ACTIVITY: Repeat the listing beneath this line exactly, keeping every character.

*** Opening THE DATA ***

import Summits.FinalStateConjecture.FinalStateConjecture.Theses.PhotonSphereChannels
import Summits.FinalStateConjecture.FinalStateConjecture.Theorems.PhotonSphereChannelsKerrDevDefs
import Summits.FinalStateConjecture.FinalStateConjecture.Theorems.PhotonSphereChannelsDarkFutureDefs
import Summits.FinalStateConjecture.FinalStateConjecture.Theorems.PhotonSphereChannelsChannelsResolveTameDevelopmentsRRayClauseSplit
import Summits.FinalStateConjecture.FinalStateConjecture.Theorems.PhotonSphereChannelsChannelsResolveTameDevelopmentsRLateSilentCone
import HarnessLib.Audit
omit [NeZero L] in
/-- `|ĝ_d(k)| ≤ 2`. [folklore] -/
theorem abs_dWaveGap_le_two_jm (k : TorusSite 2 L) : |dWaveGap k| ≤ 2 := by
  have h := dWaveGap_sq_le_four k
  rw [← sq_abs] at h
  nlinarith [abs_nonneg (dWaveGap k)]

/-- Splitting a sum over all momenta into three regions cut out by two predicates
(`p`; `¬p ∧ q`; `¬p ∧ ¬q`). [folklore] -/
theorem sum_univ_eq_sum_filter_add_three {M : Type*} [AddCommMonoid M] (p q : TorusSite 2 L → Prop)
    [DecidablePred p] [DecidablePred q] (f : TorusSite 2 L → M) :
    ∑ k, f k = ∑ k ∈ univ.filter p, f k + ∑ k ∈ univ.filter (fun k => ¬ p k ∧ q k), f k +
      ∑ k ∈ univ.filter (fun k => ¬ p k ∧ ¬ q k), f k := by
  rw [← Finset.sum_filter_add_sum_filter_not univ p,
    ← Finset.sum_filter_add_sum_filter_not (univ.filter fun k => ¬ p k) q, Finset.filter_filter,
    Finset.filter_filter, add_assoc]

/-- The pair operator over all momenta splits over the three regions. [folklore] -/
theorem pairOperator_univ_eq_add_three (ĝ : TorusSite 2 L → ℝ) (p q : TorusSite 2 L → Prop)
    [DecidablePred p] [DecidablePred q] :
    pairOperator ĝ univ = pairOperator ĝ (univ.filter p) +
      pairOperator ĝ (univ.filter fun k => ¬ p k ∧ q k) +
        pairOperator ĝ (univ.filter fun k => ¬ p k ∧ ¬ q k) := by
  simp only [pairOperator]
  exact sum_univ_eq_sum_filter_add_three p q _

*** Closing THE DATA ***

SOLVED PROBLEM:
import Summits.FinalStateConjecture.FinalStateConjecture.Theses.PhotonSphereChannels
import Summits.FinalStateConjecture.FinalStateConjecture.Theorems.PhotonSphereChannelsKerrDevDefs
import Summits.FinalStateConjecture.FinalStateConjecture.Theorems.PhotonSphereChannelsDarkFutureDefs
import Summits.FinalStateConjecture.FinalStateConjecture.Theorems.PhotonSphereChannelsChannelsResolveTameDevelopmentsRRayClauseSplit
import Summits.FinalStateConjecture.FinalStateConjecture.Theorems.PhotonSphereChannelsChannelsResolveTameDevelopmentsRLateSilentCone
import HarnessLib.Audit
omit [NeZero L] in
/-- `|ĝ_d(k)| ≤ 2`. [folklore] -/
theorem abs_dWaveGap_le_two_jm (k : TorusSite 2 L) : |dWaveGap k| ≤ 2 := by
  have h := dWaveGap_sq_le_four k
  rw [← sq_abs] at h
  nlinarith [abs_nonneg (dWaveGap k)]

/-- Splitting a sum over all momenta into three regions cut out by two predicates
(`p`; `¬p ∧ q`; `¬p ∧ ¬q`). [folklore] -/
theorem sum_univ_eq_sum_filter_add_three {M : Type*} [AddCommMonoid M] (p q : TorusSite 2 L → Prop)
    [DecidablePred p] [DecidablePred q] (f : TorusSite 2 L → M) :
    ∑ k, f k = ∑ k ∈ univ.filter p, f k + ∑ k ∈ univ.filter (fun k => ¬ p k ∧ q k), f k +
      ∑ k ∈ univ.filter (fun k => ¬ p k ∧ ¬ q k), f k := by
  rw [← Finset.sum_filter_add_sum_filter_not univ p,
    ← Finset.sum_filter_add_sum_filter_not (univ.filter fun k => ¬ p k) q, Finset.filter_filter,
    Finset.filter_filter, add_assoc]

/-- The pair operator over all momenta splits over the three regions. [folklore] -/
theorem pairOperator_univ_eq_add_three (ĝ : TorusSite 2 L → ℝ) (p q : TorusSite 2 L → Prop)
    [DecidablePred p] [DecidablePred q] :
    pairOperator ĝ univ = pairOperator ĝ (univ.filter p) +
      pairOperator ĝ (univ.filter fun k => ¬ p k ∧ q k) +
        pairOperator ĝ (univ.filter fun k => ¬ p k ∧ ¬ q k) := by
  simp only [pairOperator]
  exact sum_univ_eq_sum_filter_add_three p q _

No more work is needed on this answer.